Huang Yang, Lowe Henry J, Hersh William R
Stanford Medical Informatics, The Office of Information Resources and Technology, Stanford University School of Medicine, California 94305, USA.
J Am Med Inform Assoc. 2003 Nov-Dec;10(6):580-7. doi: 10.1197/jamia.M1369. Epub 2003 Aug 4.
Despite the advantages of structured data entry, much of the patient record is still stored as unstructured or semistructured narrative text. The issue of representing clinical document content remains problematic. The authors' prior work using an automated UMLS document indexing system has been encouraging but has been affected by the generally low indexing precision of such systems. In an effort to improve precision, the authors have developed a context-sensitive document indexing model to calculate the optimal subset of UMLS source vocabularies used to index each document section. This pilot study was performed to evaluate the utility of this indexing approach on a set of clinical radiology reports.
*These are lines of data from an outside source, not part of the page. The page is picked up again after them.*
/-!
# Crux `BlockLipschitzL` (stmt-QuantumFields-23533) ∕ `HistoryTailL` (stmt-QuantumFields-19936), LINE 25 «CompactnessTransfer»,
# (C)-PROOF brick (C-e1) «ENERGY CONVERGENCE ON EVERY BALL — NO CONCENTRATION FOR MINIMISING SEQUENCES INTO `S³`»

Cell `ym3-torus` (YM ladder rung R3 = continuum SU(2) Yang–Mills on T³ — a RUNG, NOT the Clay problem: not d = 4, not
infinite volume, not a mass gap); WIDTH helper seat `ym-ust-19936-w2` g13, (C)-PROOF lineage project (LEAD GO 13:49Z):
`MinimisingMapCompactness_holds` by Hardt–Kinderlehrer–Lin.  Helper `--supports stmt-QuantumFields-23533`; THEOREMS ONLY
(0 `def`, 0 `sorry`; ONE decl-local `maxHeartbeats 400000` with its `-- hb:` reason line, README №24 (a)).  Imports: (C-a3) ✓`…SobolevCubeExtraction` (w2), (C-d) D1
✓`…CompetitorTransfer` (px16 g9), (C-d0) ✓`…ShellPigeonhole` (px14 g6), (C-e) letters ✓`…MinimisingMapCompactnessLetters` (w2).

WHAT THIS FILE DOES (Simon 1996 §2.9 Lemma 1, «no energy concentration»; HKL 1986 §2 for the sphere target).  Let `u_j : Q → S³`
be ball-minimising unit `W^{1,2}` maps with energies `≤ Λ`, converging in `L²(Q)` to a unit map `U` with weak gradient `G`,
integrable density, and the lower-semicontinuity row of (C-a3).  ASSUME the HKL shell-competitor socket (C-bc) with constant
`K`: for any two class members `u, V` and concentric balls `0 < ρ₁ < ρ₂`, `closedBall y ρ₂ ⊆ Q`, a class member `W` with
`W = V` on `ball y ρ₁`, `W = u` off `ball y ρ₂`, and shell energy `≤ K·(E(V,shell) + E(u,shell) + (ρ₂−ρ₁)⁻²∫_shell ‖V−u‖²)`.
THEN for every ball with `closedBall y ρ ⊆ Q`, `ρ > 0`: `∫_{ball y ρ} Σ_i‖Gs_j e_i‖² → ∫_{ball y ρ} Σ_i‖G e_i‖²`
(★★★ `tendsto_energy_ball`).  Proof: `liminf ≥` is the lsc row; for `limsup ≤`, fix `ε`, a radius `t ∈ (ρ, ρ+δ)` with
`E(U,B_t) ≤ E(U,B_ρ) + ε/3` (shrinking balls), `N` with `K(E(U,Q)+Λ)/N ≤ ε/3`; for EACH `j` a shell of width `(t−ρ)/N` in
`(ρ,t)` carrying `≤ (E(U,Q)+Λ)/N` of `E(U)+E(u_j)` (pigeonhole, px14), the socket's competitor (inner map `U`), and D1
(px16) against `u_j`'s minimality on a ball `B_{t′}`, `t < t′ < ρ+δ`:
`E(u_j,B_ρ) ≤ E(u_j,B_{ρ₂}) ≤ E(U,B_{ρ₁}) + E(W_j,shell) ≤ E(U,B_t) + K(E(U,Q)+Λ)/N + K·N²(t−ρ)⁻²‖u_j−U‖²_{L²(Q)}`.

HONEST SCOPE.  Conditional on the (C-bc) socket (a HYPOTHESIS `hHKL` here, discharged by w4 g15's (C-bc) file in the knit);
nothing of (C), (RS), S1″, S2♭″, `BlockLipschitzL`, `HistoryTailL` is proved here.  YM₃ on T³ is rung R3, not Clay.

References: L. Simon, Theorems on Regularity and Singularity of Energy Minimizing Maps (1996) [Simon1996] (§2.9 Lemma 1);
R. Hardt, D. Kinderlehrer, F.-H. Lin, Existence and partial regularity of static liquid crystal configurations, Comm. Math.
Phys. 105 (1986) 547–570 [HardtKinderlehrerLin1986] (§2); S. Luckhaus, Indiana Univ. Math. J. 37 (1988) [Luckhaus1988].
-/

set_option autoImplicit false

noncomputable section

open MeasureTheory Set Function Filter Topology Metric TopologicalSpace
open scoped ENNReal BigOperators

namespace Summit.QuantumFields.YangMills.Theorems.PoincareLipschitzMinimisingMapCompactnessEnergy

open Literature.Analysis.FunctionSpaces (HasWeakFDerivOn)
open Summit.QuantumFields.YangMills.Theorems.PoincareLipschitzCompetitorTransfer (competitor_transfer_of_ballMinimiser)
open Summit.QuantumFields.YangMills.Theorems.PoincareLipschitzShellPigeonhole (exists_shell_mul_setIntegral_le)
open Summit.QuantumFields.YangMills.Theorems.PoincareLipschitzMinimisingMapCompactnessLetters

/-! ## §1 Letters -/

/-- A closed ball inside the open cube has a concentric closed margin inside the cube. [folklore] -/
theorem exists_margin {Q : Set (EuclideanSpace ℝ (Fin 3))} (hQ : IsOpen Q) {y : EuclideanSpace ℝ (Fin 3)} {ρ : ℝ}
    (hρ : 0 ≤ ρ) (hρQ : closedBall y ρ ⊆ Q) : ∃ δ : ℝ, 0 < δ ∧ closedBall y (ρ + δ) ⊆ Q := by
  obtain ⟨δ, hδ, h⟩ := (isCompact_closedBall y ρ).exists_cthickening_subset_open hQ hρQ
  refine ⟨δ, hδ, ?_⟩
  rw [cthickening_closedBall hδ.le hρ y, add_comm] at h
  exact h

/-- The Dirichlet density is pointwise nonnegative. [folklore] -/
theorem dens_nonneg (T : EuclideanSpace ℝ (Fin 3) →L[ℝ] EuclideanSpace ℝ (Fin 4)) :
    0 ≤ ∑ i : Fin 3, ‖T (EuclideanSpace.single i (1:ℝ))‖ ^ 2 :=
  Finset.sum_nonneg fun _ _ => sq_nonneg _

/-- Monotonicity of the energy in the domain, for an integrable density. [folklore] -/
theorem energy_mono {G : EuclideanSpace ℝ (Fin 3) → (EuclideanSpace ℝ (Fin 3) →L[ℝ] EuclideanSpace ℝ (Fin 4))}
    {S T : Set (EuclideanSpace ℝ (Fin 3))} (hST : S ⊆ T)
    (hG : IntegrableOn (fun x => ∑ i : Fin 3, ‖G x (EuclideanSpace.single i (1:ℝ))‖ ^ 2) T volume) :
    ∫ x in S, ∑ i : Fin 3, ‖G x (EuclideanSpace.single i (1:ℝ))‖ ^ 2 ≤
      ∫ x in T, ∑ i : Fin 3, ‖G x (EuclideanSpace.single i (1:ℝ))‖ ^ 2 :=
  setIntegral_mono_set hG (Eventually.of_forall fun x => dens_nonneg (G x)) hST.eventuallyLE

/-- The pigeonhole shell is the difference of two concentric open balls. [folklore] -/
theorem shell_eq_sdiff (y : EuclideanSpace ℝ (Fin 3)) (a b : ℝ) :
    {x : EuclideanSpace ℝ (Fin 3) | a ≤ dist x y ∧ dist x y < b} = ball y b \ ball y a := by
  ext x
  simp only [mem_setOf_eq, Set.mem_sdiff, mem_ball, not_lt]
  exact and_comm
A set of clinical radiology reports that had been indexed manually using UMLS concept descriptors was indexed automatically by the SAPHIRE indexing engine. Using the data generated by this process the authors developed a system that simulated indexing, at the document section level, of the same document set using many permutations of a subset of the UMLS constituent vocabularies.
The precision and recall scores generated by simulated indexing for each permutation of two or three UMLS constituent vocabularies were determined.
While there was considerable variation in precision and recall values across the different subtypes of radiology reports, the overall effect of this indexing strategy using the best combination of two or three UMLS constituent vocabularies was an improvement in precision without significant impact of recall.
In this pilot study a contextual indexing strategy improved overall precision in a set of clinical radiology reports.
尽管结构化数据录入具有诸多优势,但患者记录的大部分内容仍以非结构化或半结构化的叙述性文本形式存储。表示临床文档内容的问题仍然存在。作者先前使用自动统一医学语言系统(UMLS)文档索引系统的工作令人鼓舞,但受到此类系统通常较低的索引精度的影响。为了提高精度,作者开发了一种上下文敏感的文档索引模型,以计算用于索引每个文档部分的UMLS源词汇的最佳子集。本试点研究旨在评估这种索引方法在一组临床放射学报告中的效用。
一组已使用UMLS概念描述符进行手动索引的临床放射学报告由蓝宝石索引引擎自动索引。利用此过程生成的数据,作者开发了一个系统,该系统在文档部分级别模拟使用UMLS组成词汇的一个子集的许多排列对同一文档集进行索引。
确定由两个或三个UMLS组成词汇的每个排列的模拟索引生成的精度和召回率分数。
虽然不同亚型的放射学报告的精度和召回率值存在相当大的差异,但使用两个或三个UMLS组成词汇的最佳组合的这种索引策略的总体效果是精度提高,而召回率没有显著影响。
在本试点研究中,一种上下文索引策略提高了一组临床放射学报告的总体精度。